*** Source data ***

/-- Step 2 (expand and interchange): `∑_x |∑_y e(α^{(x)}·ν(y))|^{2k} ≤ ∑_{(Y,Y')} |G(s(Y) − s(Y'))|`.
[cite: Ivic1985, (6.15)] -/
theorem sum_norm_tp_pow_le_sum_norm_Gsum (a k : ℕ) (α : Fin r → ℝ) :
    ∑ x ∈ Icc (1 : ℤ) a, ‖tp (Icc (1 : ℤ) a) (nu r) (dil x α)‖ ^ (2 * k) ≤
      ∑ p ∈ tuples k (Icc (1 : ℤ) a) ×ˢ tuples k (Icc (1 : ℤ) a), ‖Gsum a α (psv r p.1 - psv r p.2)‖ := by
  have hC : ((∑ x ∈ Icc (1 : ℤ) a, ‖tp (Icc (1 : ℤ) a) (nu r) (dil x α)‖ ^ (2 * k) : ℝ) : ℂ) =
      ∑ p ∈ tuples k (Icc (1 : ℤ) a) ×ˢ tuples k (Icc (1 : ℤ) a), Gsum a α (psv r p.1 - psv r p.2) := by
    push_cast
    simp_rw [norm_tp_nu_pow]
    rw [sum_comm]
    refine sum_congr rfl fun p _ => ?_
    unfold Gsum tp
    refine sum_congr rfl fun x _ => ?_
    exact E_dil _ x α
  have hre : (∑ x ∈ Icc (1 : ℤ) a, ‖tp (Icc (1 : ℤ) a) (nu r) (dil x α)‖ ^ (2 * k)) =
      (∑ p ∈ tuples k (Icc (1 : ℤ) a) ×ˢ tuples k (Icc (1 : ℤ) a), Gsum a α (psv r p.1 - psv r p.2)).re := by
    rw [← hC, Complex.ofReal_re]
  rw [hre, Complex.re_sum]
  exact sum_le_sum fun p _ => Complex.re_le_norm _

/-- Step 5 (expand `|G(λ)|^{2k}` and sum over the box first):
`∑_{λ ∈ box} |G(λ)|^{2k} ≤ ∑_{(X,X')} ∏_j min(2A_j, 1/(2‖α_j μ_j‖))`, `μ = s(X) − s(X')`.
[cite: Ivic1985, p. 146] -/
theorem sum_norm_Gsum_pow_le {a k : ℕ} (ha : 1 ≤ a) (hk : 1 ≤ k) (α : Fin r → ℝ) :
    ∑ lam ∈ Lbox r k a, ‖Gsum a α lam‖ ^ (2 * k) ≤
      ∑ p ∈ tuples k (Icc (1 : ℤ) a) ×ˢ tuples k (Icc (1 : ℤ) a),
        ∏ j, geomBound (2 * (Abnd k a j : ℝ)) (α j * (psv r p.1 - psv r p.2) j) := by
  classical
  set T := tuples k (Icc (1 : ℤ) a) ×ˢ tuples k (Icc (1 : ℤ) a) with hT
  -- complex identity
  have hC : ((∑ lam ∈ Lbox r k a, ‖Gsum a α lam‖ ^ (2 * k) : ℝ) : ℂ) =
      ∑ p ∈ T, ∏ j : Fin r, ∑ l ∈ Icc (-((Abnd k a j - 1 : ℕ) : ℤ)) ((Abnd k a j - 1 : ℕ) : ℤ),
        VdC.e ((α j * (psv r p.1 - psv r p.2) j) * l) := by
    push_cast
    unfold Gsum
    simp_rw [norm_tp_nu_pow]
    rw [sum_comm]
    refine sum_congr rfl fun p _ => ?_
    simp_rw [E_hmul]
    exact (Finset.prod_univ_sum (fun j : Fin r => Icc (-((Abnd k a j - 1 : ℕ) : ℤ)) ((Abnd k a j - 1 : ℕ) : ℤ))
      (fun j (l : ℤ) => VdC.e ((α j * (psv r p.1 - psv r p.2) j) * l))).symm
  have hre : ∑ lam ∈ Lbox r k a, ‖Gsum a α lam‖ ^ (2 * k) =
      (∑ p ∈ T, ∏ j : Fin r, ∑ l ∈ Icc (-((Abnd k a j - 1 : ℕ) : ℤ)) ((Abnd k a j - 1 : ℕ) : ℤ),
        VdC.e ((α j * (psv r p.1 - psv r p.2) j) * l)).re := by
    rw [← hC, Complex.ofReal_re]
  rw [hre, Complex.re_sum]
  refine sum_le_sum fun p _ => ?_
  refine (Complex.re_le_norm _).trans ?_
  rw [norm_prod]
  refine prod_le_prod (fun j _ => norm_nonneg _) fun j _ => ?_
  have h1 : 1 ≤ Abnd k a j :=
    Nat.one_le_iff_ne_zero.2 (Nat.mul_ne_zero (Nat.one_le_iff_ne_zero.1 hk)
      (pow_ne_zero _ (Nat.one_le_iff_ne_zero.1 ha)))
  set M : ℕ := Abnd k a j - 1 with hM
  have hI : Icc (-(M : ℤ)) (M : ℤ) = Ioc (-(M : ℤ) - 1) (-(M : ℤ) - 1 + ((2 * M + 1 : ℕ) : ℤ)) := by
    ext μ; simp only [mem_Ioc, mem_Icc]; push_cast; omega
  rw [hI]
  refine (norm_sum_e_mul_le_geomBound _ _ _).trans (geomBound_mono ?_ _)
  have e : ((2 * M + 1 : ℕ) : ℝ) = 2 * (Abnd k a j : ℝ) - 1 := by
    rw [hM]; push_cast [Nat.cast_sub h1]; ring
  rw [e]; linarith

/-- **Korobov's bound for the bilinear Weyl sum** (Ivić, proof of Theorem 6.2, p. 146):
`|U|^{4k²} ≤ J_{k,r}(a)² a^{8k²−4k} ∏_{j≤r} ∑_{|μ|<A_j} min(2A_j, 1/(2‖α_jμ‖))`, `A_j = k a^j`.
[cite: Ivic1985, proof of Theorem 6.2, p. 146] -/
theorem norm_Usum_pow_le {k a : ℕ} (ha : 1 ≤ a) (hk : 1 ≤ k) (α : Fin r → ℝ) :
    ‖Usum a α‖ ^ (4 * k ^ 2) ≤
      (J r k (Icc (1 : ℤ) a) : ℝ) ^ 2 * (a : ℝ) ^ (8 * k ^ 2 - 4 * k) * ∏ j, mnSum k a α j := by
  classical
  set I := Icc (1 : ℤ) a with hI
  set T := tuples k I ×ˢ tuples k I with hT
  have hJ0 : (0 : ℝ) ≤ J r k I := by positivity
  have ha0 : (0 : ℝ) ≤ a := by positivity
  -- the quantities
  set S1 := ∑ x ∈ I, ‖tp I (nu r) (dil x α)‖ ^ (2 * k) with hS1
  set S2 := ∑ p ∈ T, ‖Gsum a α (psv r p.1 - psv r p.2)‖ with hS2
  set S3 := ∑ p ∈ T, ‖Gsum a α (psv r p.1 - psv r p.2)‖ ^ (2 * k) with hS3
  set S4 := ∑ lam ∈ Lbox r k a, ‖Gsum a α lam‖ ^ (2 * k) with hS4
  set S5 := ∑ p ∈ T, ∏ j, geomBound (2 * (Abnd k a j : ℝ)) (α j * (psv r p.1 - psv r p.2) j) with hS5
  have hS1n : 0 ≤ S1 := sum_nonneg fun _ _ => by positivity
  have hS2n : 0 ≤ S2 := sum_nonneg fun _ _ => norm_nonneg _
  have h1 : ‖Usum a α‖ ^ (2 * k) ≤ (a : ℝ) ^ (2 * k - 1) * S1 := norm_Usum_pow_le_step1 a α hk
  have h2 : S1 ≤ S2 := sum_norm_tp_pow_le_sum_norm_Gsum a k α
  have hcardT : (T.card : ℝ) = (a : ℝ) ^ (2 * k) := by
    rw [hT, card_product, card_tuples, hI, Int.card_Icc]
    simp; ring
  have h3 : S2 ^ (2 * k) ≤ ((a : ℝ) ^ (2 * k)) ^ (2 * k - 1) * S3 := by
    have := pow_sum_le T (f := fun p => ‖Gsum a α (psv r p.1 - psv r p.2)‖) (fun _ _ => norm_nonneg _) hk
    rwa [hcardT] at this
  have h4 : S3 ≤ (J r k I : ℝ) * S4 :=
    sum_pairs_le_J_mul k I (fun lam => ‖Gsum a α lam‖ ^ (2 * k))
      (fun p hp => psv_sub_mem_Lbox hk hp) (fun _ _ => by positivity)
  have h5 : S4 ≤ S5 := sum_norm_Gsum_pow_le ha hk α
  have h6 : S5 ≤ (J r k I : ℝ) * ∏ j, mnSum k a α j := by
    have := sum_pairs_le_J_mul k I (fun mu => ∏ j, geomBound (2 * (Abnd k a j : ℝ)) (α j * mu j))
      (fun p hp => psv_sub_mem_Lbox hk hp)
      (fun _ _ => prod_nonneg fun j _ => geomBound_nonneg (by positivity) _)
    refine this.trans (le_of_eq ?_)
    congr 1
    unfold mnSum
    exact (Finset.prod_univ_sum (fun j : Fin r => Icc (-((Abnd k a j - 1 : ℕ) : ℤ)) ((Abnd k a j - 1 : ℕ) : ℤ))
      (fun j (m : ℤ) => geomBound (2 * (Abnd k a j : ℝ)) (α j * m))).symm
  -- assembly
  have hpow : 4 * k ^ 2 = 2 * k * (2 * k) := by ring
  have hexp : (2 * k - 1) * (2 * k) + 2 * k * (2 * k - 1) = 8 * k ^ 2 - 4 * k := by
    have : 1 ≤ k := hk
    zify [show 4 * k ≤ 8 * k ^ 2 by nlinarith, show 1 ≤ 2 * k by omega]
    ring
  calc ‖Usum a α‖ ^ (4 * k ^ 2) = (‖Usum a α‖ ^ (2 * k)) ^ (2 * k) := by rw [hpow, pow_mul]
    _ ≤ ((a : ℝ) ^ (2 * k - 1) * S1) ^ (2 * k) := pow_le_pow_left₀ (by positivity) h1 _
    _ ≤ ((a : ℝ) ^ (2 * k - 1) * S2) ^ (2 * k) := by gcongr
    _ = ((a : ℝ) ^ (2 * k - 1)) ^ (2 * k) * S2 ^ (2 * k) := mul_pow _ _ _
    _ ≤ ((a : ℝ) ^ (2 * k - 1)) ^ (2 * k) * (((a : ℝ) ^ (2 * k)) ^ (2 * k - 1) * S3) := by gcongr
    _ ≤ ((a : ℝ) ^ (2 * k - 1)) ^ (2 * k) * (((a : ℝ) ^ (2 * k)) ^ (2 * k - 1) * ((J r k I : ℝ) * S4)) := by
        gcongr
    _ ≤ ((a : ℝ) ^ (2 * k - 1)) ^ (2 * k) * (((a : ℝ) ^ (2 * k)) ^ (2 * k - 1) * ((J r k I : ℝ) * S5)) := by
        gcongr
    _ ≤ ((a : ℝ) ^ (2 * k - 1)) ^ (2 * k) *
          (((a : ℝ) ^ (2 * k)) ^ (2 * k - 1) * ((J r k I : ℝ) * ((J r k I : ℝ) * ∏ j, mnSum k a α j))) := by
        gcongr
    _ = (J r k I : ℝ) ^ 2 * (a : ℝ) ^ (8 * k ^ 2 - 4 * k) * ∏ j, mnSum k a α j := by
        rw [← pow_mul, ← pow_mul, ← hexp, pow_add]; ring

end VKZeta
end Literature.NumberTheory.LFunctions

*** End of Source data ***

- Exercise prompt -
Output, from the data above, the lines from the line with "set M : ℕ := Abnd k a j - 1 with hM" to the line with "have hS1n : 0" exactly as they stand, both ends included and nothing else.

- Completed exercise -
  set M : ℕ := Abnd k a j - 1 with hM
  have hI : Icc (-(M : ℤ)) (M : ℤ) = Ioc (-(M : ℤ) - 1) (-(M : ℤ) - 1 + ((2 * M + 1 : ℕ) : ℤ)) := by
    ext μ; simp only [mem_Ioc, mem_Icc]; push_cast; omega
  rw [hI]
  refine (norm_sum_e_mul_le_geomBound _ _ _).trans (geomBound_mono ?_ _)
  have e : ((2 * M + 1 : ℕ) : ℝ) = 2 * (Abnd k a j : ℝ) - 1 := by
    rw [hM]; push_cast [Nat.cast_sub h1]; ring
  rw [e]; linarith

/-- **Korobov's bound for the bilinear Weyl sum** (Ivić, proof of Theorem 6.2, p. 146):
`|U|^{4k²} ≤ J_{k,r}(a)² a^{8k²−4k} ∏_{j≤r} ∑_{|μ|<A_j} min(2A_j, 1/(2‖α_jμ‖))`, `A_j = k a^j`.
[cite: Ivic1985, proof of Theorem 6.2, p. 146] -/
theorem norm_Usum_pow_le {k a : ℕ} (ha : 1 ≤ a) (hk : 1 ≤ k) (α : Fin r → ℝ) :
    ‖Usum a α‖ ^ (4 * k ^ 2) ≤
      (J r k (Icc (1 : ℤ) a) : ℝ) ^ 2 * (a : ℝ) ^ (8 * k ^ 2 - 4 * k) * ∏ j, mnSum k a α j := by
  classical
  set I := Icc (1 : ℤ) a with hI
  set T := tuples k I ×ˢ tuples k I with hT
  have hJ0 : (0 : ℝ) ≤ J r k I := by positivity
  have ha0 : (0 : ℝ) ≤ a := by positivity
  -- the quantities
  set S1 := ∑ x ∈ I, ‖tp I (nu r) (dil x α)‖ ^ (2 * k) with hS1
  set S2 := ∑ p ∈ T, ‖Gsum a α (psv r p.1 - psv r p.2)‖ with hS2
  set S3 := ∑ p ∈ T, ‖Gsum a α (psv r p.1 - psv r p.2)‖ ^ (2 * k) with hS3
  set S4 := ∑ lam ∈ Lbox r k a, ‖Gsum a α lam‖ ^ (2 * k) with hS4
  set S5 := ∑ p ∈ T, ∏ j, geomBound (2 * (Abnd k a j : ℝ)) (α j * (psv r p.1 - psv r p.2) j) with hS5
  have hS1n : 0 ≤ S1 := sum_nonneg fun _ _ => by positivity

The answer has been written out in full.